11.6. pegasus-cwl-converter

pegasus-cwl-converter - converts a Common Workflow Language (CWL) workflow into a Pegasus workflow. Note that this utility is currently a work in progress and we are working towards providing more comprehensive support of the CWL specification.

pegasus-cwl-converter [-h] [-d]
                      cwl_workflow_file_path
                      workflow_inputs_file_path
                      transformation_spec_file_path
                      output_file_path

11.6.1. Description

pegasus-cwl-converter is a command-line utility for converting CWL workflows into Pegasus workflows.

11.6.2. Additional Python Dependencies

Pegasus does not ship with the cwl-utils v0.11 and jsonschema v3.2.0 packages used by this utility, and must be installed prior: pip install pegasus-wms[cwl]
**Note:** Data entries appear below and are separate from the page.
import Literature.MathematicalPhysics.QuantumFieldTheory.Balaban1983to89.B6Cor28KLevelV1L0
import Literature.MathematicalPhysics.QuantumFieldTheory.Balaban1983to89.B6Prop27KLevelV1L3
import Literature.MathematicalPhysics.QuantumFieldTheory.Balaban1983to89.B6Line3CubeV1L3
import HarnessLib

/-!
# `Balaban1983to89.B6Cor28KLevelV1L3` — SUB-ROW G-F3′-L0∕L3 (every odd `L ≥ 3`; plan `lit-balaban-r03/G-F3L0-PLAN.md` §13 cure (B′), joints J9′–J14): the L = 3 twin of
`B6Cor28KLevelV1L0` — ONLY its window-dependent assembly theorem is re-declared (joint J14: every window-free declaration of the level-0 twin is consumed BY NAME),
re-proved verbatim over the L3 parents (canonical chart `B6CubeWindowV1L3`, placement predicate `PlacedC`, the binder `4 ≤ ℓ` DROPPED, `R ≥ 2L²` KEPT).
T. Bałaban, *Propagators and renormalization transformations for lattice gauge theories. II*, Commun. Math. Phys. **96** (1984) 223–250 [Balaban1984PropagatorsII].
No `def … : Prop`, no new fact; standard axioms.  Unit `lit-balaban-r03` (B6 fold owner, r03 gen 37), 2026-08-27; referee ref-4.  NOT summit progress.

statement-level skeleton of published theorems with citation tags; proofs where landed; nothing here is a claim about the Yang–Mills mass gap
-/

namespace Literature.MathematicalPhysics.QuantumFieldTheory.Balaban1983to89.B6Cor28KLevelV1L3

open scoped InnerProductSpace
open LatticeFieldCalculus
open B6SectAOperatorsV1 (QE QsE BondIdx BondIdxSpace)
open B6SectAVectorModelV1 (GE EE comp_EE)
open B6Ineq2133TwoScaleV1 (onFun onFun_apply)
open B6RandomWalk (HasMajorant BlockSupp delta3 chain chain_zero chain_succ blockPiece blockSupp_blockPiece sum_blockPiece)
open B6RandomWalkHom (HasMajorantHom)
open BalabanImbrieJaffe1984to88.BIJ85AxialPropagator411 (BondSpace)
open B5Eq118OneStroke (iterBlock iterBlockOf mem_iterBlock)
open B6MultiLevelBoxOperator (N0)
open B6MultiLevelTorusOperatorL0 (TDomains)
open B6GlobalChartV1 (PV toBox)
open B6GlobalChartV1L0 (domT blkV1)
open B6Geom246MultiLevelBoxL0 (bset blkOf)
open B6Geom246MultiLevelTorusL0 (geomT bondT lemma21_torus connectedT)
open B6Ineq281MultiLevelBoxL0 (lgap)
open B6Ineq261LevelGap (K261 K261_nonneg theta_lt_one_of_log)
open B6Lemma21Repaired (Ineq263With)
open B6Prop23MultiLevelTorusL0 (levelGap_le_distT)
open B8Ineq192MultiLevelTorusL0 (symmT)
open B6Prop26KLevelSkeletonV1L0 (pref pref_nonneg)
open B6Prop26KLevelAssemblyV1L0 (distT_nonneg)
open B6Ineq2142KLevelV1 (iterBlockOf_runSite_mem abs_apply_le_of_support delta3_two_mul_nonneg)
open B6Ineq2142KLevelV1L0 (lvl lvl_le_mK β beta_level qwt qwt_nonneg qwt_le QsE_single_apply exists_of_qwt_ne_zero metBlocks mem_metBlocks exists_of_mem_metBlocks card_metBlocks_le geomT_dist_ends_le)
open B6Prop27KLevelV1L0 (wt wt_pos lam lam_pos lam_sq card_fiber_beta_le)
open B6CubeWindowV1 (Placed GlobalBand)
open B6Cover236MultiLevelBlocksL0 (cubes)
open Literature.MathematicalPhysics.QuantumFieldTheory.Balaban1983to89.B6Cor28KLevelV1 (toLp_eq_sum_single onFun_apply_eq_sum onFun_comp hasMajorantHom_of_entries one_le_L two_le_RMh absorb_threshold theta_threshold)
open B6CubeWindowV1L3 (PlacedC)
open Literature.MathematicalPhysics.QuantumFieldTheory.Balaban1983to89.B6Cor28KLevelV1L0 (H_entry_le)

noncomputable section

variable {d ℓ m K : ℕ} {hd : 1 ≤ d + 1} {hL : Odd (ℓ + 1) ∧ 1 < ℓ + 1}
variable {Mh k R : ℕ} {P' : Fin (d + 1) → ℕ}

/-- **[B6] COROLLARY 2.8, THE ENTRY `|H(b, c)|` OF (2.151), AT k LEVELS FOR THE GENUINE `H = GQ*(QGQ*)⁻¹ = GE ∘ QsE ∘ EE`, MODULO THE LEVEL-WEIGHTED
(2.147)** (binders of `B6Prop27KLevelV1L0.prop27_kLevel` verbatim — in particular its ONE displayed hypothesis, the coercivity (2.147)
`γΣ_iΛ_i²v_i² ≤ ⟪Q*v, GQ*v⟫` with a free `γ > 0` on which the constants depend — the thresholds `M₂`, `N₁` enlarged): for every `σ ∈ (0, σ₁]`,
`α ∈ (0, 1)`, `γ > 0` there are `δ₅ > 0`, `C ≥ 0`, `M₂ > 0`, `N₁` such that for every such torus family, weights in the band and `QGQ*` coercive with `γ`,
for EVERY index bond `c` and fine bond `f`: `|(He_c)(f)| ≤ C·e^{−δ₅·d_T(y(f), β c)}`, AND `H` has the two-space majorant `2D·C·e^{−δ₅d_T}`.  Inputs BY NAME:
the landed (2.136)₁ `B6Line3CubeV1L3.prop26_2136_kLevel_unconditional` and (2.149) modulo (2.147) `B6Prop27KLevelV1L0.prop27_kLevel`; the discharge of
(2.147) (print's `γ₀` of (2.147)–(2.148), a constant depending on `d`, `L` and the band) is ROUTE W part W1, after which `γ := γ₀` gives the
hypothesis-free form (sibling file `B6Cor28EntriesKLevelV1`).  `δ₅ = (15/32)·δ₄`, `δ₄ = min(δ₃/4, (γ/A′)/(16D·c/δ₃ + 1))`, `δ₃ = delta3 α (2σ)`.
[cite: Balaban1984PropagatorsII, Cor. 2.8 (2.150)–(2.151) p.249, Prop. 2.6 (2.136) p.247, Prop. 2.7 (2.147)–(2.149) p.248–249, Lemma 2.1 (2.60)–(2.63) p.234] -/
theorem cor28_kLevel_H_of_2147 (d ℓ : ℕ) (hd : 1 ≤ d + 1) (hL : Odd (ℓ + 1) ∧ 1 < ℓ + 1) {b₀ b₁ : ℝ} (hb₀ : 0 < b₀) (hb₁ : b₀ ≤ b₁) :
    ∃ σ₁ : ℝ, 0 < σ₁ ∧ ∀ (σ : ℝ), 0 < σ → σ ≤ σ₁ → ∀ (α : ℝ), 0 < α → α < 1 → ∀ (γ : ℝ), 0 < γ →
    ∃ (δ₅ C M₂ : ℝ) (N₁ : ℕ), 0 < δ₅ ∧ 0 ≤ C ∧ 0 < M₂ ∧
    ∀ (m K : ℕ) {Mh k R : ℕ} {P' : Fin (d + 1) → ℕ}
      (hN : ∀ μ, N0 ℓ Mh k P' μ = (PV d ℓ m K hd hL).sitesPerDir 0) (D : B6MultiLevelTorusOperatorL0.TDomains d ℓ Mh k P' R) (hk : k ≤ m + K) (_ : 2 ≤ k)
      {a : ℕ} (_ : Mh = (ℓ + 1) ^ a) (_ : 8 ≤ Mh) (_ : 2 * (ℓ + 1) ^ 2 ≤ R) (_ : ∀ μ, 5 ≤ P' μ)
      (_ : ∀ c : ↥(cubes D.toDomains), PlacedC ℓ k P' c.1) (_ : M₂ ≤ ((ℓ : ℝ) + 1) * Mh) (_ : N₁ + 1 ≤ R * ((ℓ + 1) * Mh))
      {cf : ℝ} (hcf : cf ≠ 0) {w : BondIdx (domT hN D hk) → ℝ} (hw : ∀ i, 0 < w i) (_ : GlobalBand b₀ b₁ cf w)
      (_ : ∀ v : BondIdxSpace (domT hN D hk), γ * ∑ i, wt hN D hk cf i * v i ^ 2 ≤
        ⟪QsE (domT hN D hk) v, GE (domT hN D hk) hcf hw (QsE (domT hN D hk) v)⟫_ℝ),
      (∀ (c : BondIdx (domT hN D hk)) (f : PBond (PV d ℓ m K hd hL) 0),
        |(GE (domT hN D hk) hcf hw ∘ₗ QsE (domT hN D hk) ∘ₗ EE (domT hN D hk) hcf hw) (EuclideanSpace.single c (1 : ℝ)) f| ≤
          C * Real.exp (-(δ₅ * (geomT D).dist (blkV1 hN D f) (β hN D hk c)))) ∧
      HasMajorantHom (g := geomT D) (β hN D hk) (blkV1 hN D) (onFun (GE (domT hN D hk) hcf hw ∘ₗ QsE (domT hN D hk) ∘ₗ EE (domT hN D hk) hcf hw))
        (fun y y' => 2 * ((d : ℝ) + 1) * C * Real.exp (-(δ₅ * (geomT D).dist y y'))) := by
  obtain ⟨σ₁, hσ₁, h26⟩ := B6Line3CubeV1L3.prop26_2136_kLevel_unconditional d ℓ hd hL hb₀ hb₁
  obtain ⟨σ₂, hσ₂, h27⟩ := B6Prop27KLevelV1L3.prop27_kLevel d ℓ hd hL hb₀ hb₁
  refine ⟨min σ₁ σ₂, lt_min hσ₁ hσ₂, fun σ hσ hσ1 α hα hα1 γ hγ0 => ?_⟩
  obtain ⟨A, M₂, hA, hM₂, hG⟩ := h26 σ hσ (hσ1.trans (min_le_left _ _)) α hα hα1.le
  obtain ⟨A', M₂', c, N₁, hA', hM₂', hc, hEE⟩ := h27 σ hσ (hσ1.trans (min_le_right _ _)) α hα hα1
  clear h26 h27
  -- the rates
  set δ₃ : ℝ := delta3 α (2 * σ) with hδ₃
  have hδ₃pos : 0 < δ₃ := B6RandomWalk.delta3_pos hα1 (by linarith)
  set δ₄ : ℝ := min (δ₃ / 4) (γ / A' / (2 * (1 * (4 / δ₃) * (2 * ((d : ℝ) + 1) * c)) + 1)) with hδ₄
  have hδ₄pos : 0 < δ₄ := by
    rw [hδ₄]
    refine lt_min (by linarith) (div_pos (div_pos hγ0 hA') ?_)
    have : 0 ≤ 2 * (1 * (4 / δ₃) * (2 * ((d : ℝ) + 1) * c)) := by positivity
    linarith
  have hδ₄le : δ₄ ≤ δ₃ := (min_le_left _ _).trans (by linarith)
  -- the threshold of (2.63) on the torus at rate `δ₄/2`, `α′ = 1/16`
  obtain ⟨hN₂pos, hθ⟩ := theta_threshold d ℓ hδ₄pos
  set N₂ : ℕ := ⌈64 * ((d : ℝ) + 1) * ((ℓ : ℝ) + 1) / δ₄⌉₊ + 1 with hN₂
  set c63 : ℝ := K261 N₂ (d + 1) ((ℓ : ℝ) + 1) 1 (1 / 16 * (δ₄ / 2)) with hc63
  -- the absorption threshold `N₃ ≥ 2(d+3)L/δ₄`
  obtain ⟨N₃, hN₃⟩ : ∃ N₃ : ℕ, N₃ = ⌈2 * ((d : ℝ) + 3) * ((ℓ : ℝ) + 1) / δ₄⌉₊ + 1 := ⟨_, rfl⟩
  have hN₃ge : 2 * ((d : ℝ) + 3) * ((ℓ : ℝ) + 1) ≤ δ₄ * (N₃ : ℝ) := by
    have h1 : 2 * ((d : ℝ) + 3) * ((ℓ : ℝ) + 1) / δ₄ ≤ (N₃ : ℝ) := by
      rw [hN₃]; push_cast; exact (Nat.le_ceil _).trans (by linarith)
    rw [div_le_iff₀ hδ₄pos] at h1; linarith
  -- constants
  set C : ℝ := A * (2 / γ * (2 * (((ℓ + 1 : ℕ) : ℝ)) ^ (d + 1) * Real.exp (δ₃ * ((ℓ : ℝ) + 3))) * ((ℓ : ℝ) + 1) ^ 2 *
    ((ℓ : ℝ) + 1) ^ (d + 3) * (2 * ((d : ℝ) + 1)) * c63 ^ 2) with hC
  have hc63_0 : 0 ≤ c63 := K261_nonneg (by positivity) zero_le_one
  have hC0 : 0 ≤ C := by positivity
  refine ⟨(1 - 1 / 16) * (δ₄ / 2), C, max M₂ M₂', max (max N₁ N₂) N₃, by positivity, hC0, lt_max_of_lt_left hM₂, ?_⟩
  intro m K Mh k R P' hN D hk hk2 a hMha hM8 hR2 hP5 hpl hM hRM cf hcf w hw hwb hγ
  have hMh : 1 ≤ Mh := le_trans (by norm_num) hM8
  have hP : ∀ μ, 1 ≤ P' μ := fun μ => le_trans (by norm_num) (hP5 μ)
  have hRM2 : 2 ≤ R * Mh := two_le_RMh hR2 hM8
  -- the two inputs
  have hT := hG m K hN D hk hk2 hMha hM8 hR2 hP5 hpl ((le_max_left _ _).trans hM) hcf hw hwb
  have h2149 := hEE m K hN D hk hk2 hMha hM8 hR2 hP5 hpl ((le_max_right _ _).trans hM)
    (le_trans (Nat.succ_le_succ ((le_max_left _ _).trans (le_max_left _ _))) hRM) hcf hw hwb hγ0 hγ
  clear hG hEE
  -- (2.63) on the torus at rate `δ₄/2`, `α′ = 1/16`
  have hRM2' : N₂ + 1 ≤ R * ((ℓ + 1) * Mh) := le_trans (Nat.succ_le_succ ((le_max_right _ _).trans (le_max_left _ _))) hRM
  obtain ⟨-, -, -, h263⟩ := lemma21_torus D hMh hP hN₂pos hRM2' (δ₀ := δ₄ / 2) (α := 1 / 16) (by positivity) (by norm_num) (by norm_num) hθ
  -- the absorption threshold
  have hN₃le : (N₃ : ℝ) ≤ (R : ℝ) * (((ℓ : ℝ) + 1) * Mh) - 1 := by
    have h1 : N₃ + 1 ≤ R * ((ℓ + 1) * Mh) := le_trans (Nat.succ_le_succ (le_max_right _ _)) hRM
    have h2 : ((N₃ + 1 : ℕ) : ℝ) ≤ ((R * ((ℓ + 1) * Mh) : ℕ) : ℝ) := by exact_mod_cast h1
    push_cast at h2; linarith
  have hsmall : ((ℓ : ℝ) + 1) ^ (d + 3) * Real.exp (-(δ₄ / 2 * ((R : ℝ) * (((ℓ : ℝ) + 1) * Mh) - 1))) ≤ 1 :=
    absorb_threshold hδ₄pos hN₃ge hN₃le
  -- the entry bound
  have hent : ∀ (c' : BondIdx (domT hN D hk)) (f : PBond (PV d ℓ m K hd hL) 0),
      |(GE (domT hN D hk) hcf hw ∘ₗ QsE (domT hN D hk) ∘ₗ EE (domT hN D hk) hcf hw) (EuclideanSpace.single c' (1 : ℝ)) f| ≤
        C * Real.exp (-((1 - 1 / 16) * (δ₄ / 2) * (geomT D).dist (blkV1 hN D f) (β hN D hk c'))) := by
    intro c' f
    have h := H_entry_le hN D hk hcf hw hRM2 hMh hP hA (by positivity : (0 : ℝ) ≤ 2 / γ) hδ₄pos hδ₄le
      hT (fun x x' => h2149 x x') hsmall h263 c' f
    rw [hC]
    exact h
  refine ⟨hent, ?_⟩
  -- the two-space majorant form
  refine hasMajorantHom_of_entries (g := geomT D) (β hN D hk) (blkV1 hN D) _ _ fun f y' s hs => ?_
  classical
  have hsub : s ⊆ Finset.univ.filter (fun i' : BondIdx (domT hN D hk) => β hN D hk i' = y') :=
    fun i' hi' => Finset.mem_filter.2 ⟨Finset.mem_univ _, hs i' hi'⟩
  have hcard : (s.card : ℝ) ≤ 2 * ((d : ℝ) + 1) := by
    have h3 : s.card ≤ 2 * (d + 1) := (Finset.card_le_card hsub).trans (card_fiber_beta_le hN D hk y')
    exact_mod_cast h3
  calc ∑ x ∈ s, |(GE (domT hN D hk) hcf hw ∘ₗ QsE (domT hN D hk) ∘ₗ EE (domT hN D hk) hcf hw) (EuclideanSpace.single x (1 : ℝ)) f|
      ≤ ∑ x ∈ s, C * Real.exp (-((1 - 1 / 16) * (δ₄ / 2) * (geomT D).dist (blkV1 hN D f) y')) :=
        Finset.sum_le_sum fun x hx => by rw [← hs x hx]; exact hent x f
    _ = s.card * (C * Real.exp (-((1 - 1 / 16) * (δ₄ / 2) * (geomT D).dist (blkV1 hN D f) y'))) := by
        rw [Finset.sum_const, nsmul_eq_mul]
    _ ≤ 2 * ((d : ℝ) + 1) * (C * Real.exp (-((1 - 1 / 16) * (δ₄ / 2) * (geomT D).dist (blkV1 hN D f) y'))) :=
        mul_le_mul_of_nonneg_right hcard (by positivity)
    _ = _ := by ring


end

end Literature.MathematicalPhysics.QuantumFieldTheory.Balaban1983to89.B6Cor28KLevelV1L3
11.6.3. Positional Arguments

cwl_workflow_file_path

Path to the file containing the CWL workflow class.

workflow_inputs_file_path

YAML file specifying initial inputs to the CWL workflow.

transformation_spec_file_path

YAML file specifying Pegasus specific transformation parameters. This file must be formatted as:

<executable name0>:
    site: <str>
    is_stageable: <bool>
.
<executable nameN>:
    site: <str>
    is_stageable: <bool>

Where each <executable name> is the name of the executable specified in the baseCommand field of a CWL CommandLineTool. Note that if baseCommand has something like /usr/bin/gcc, the corresponding executable name that you would place in this file is just gcc. The site field specifies the site on which this transformation resides (must be one of the sites specified in your Pegasus site catalog).

output_file_path

Desired path of the generated Pegasus workflow file.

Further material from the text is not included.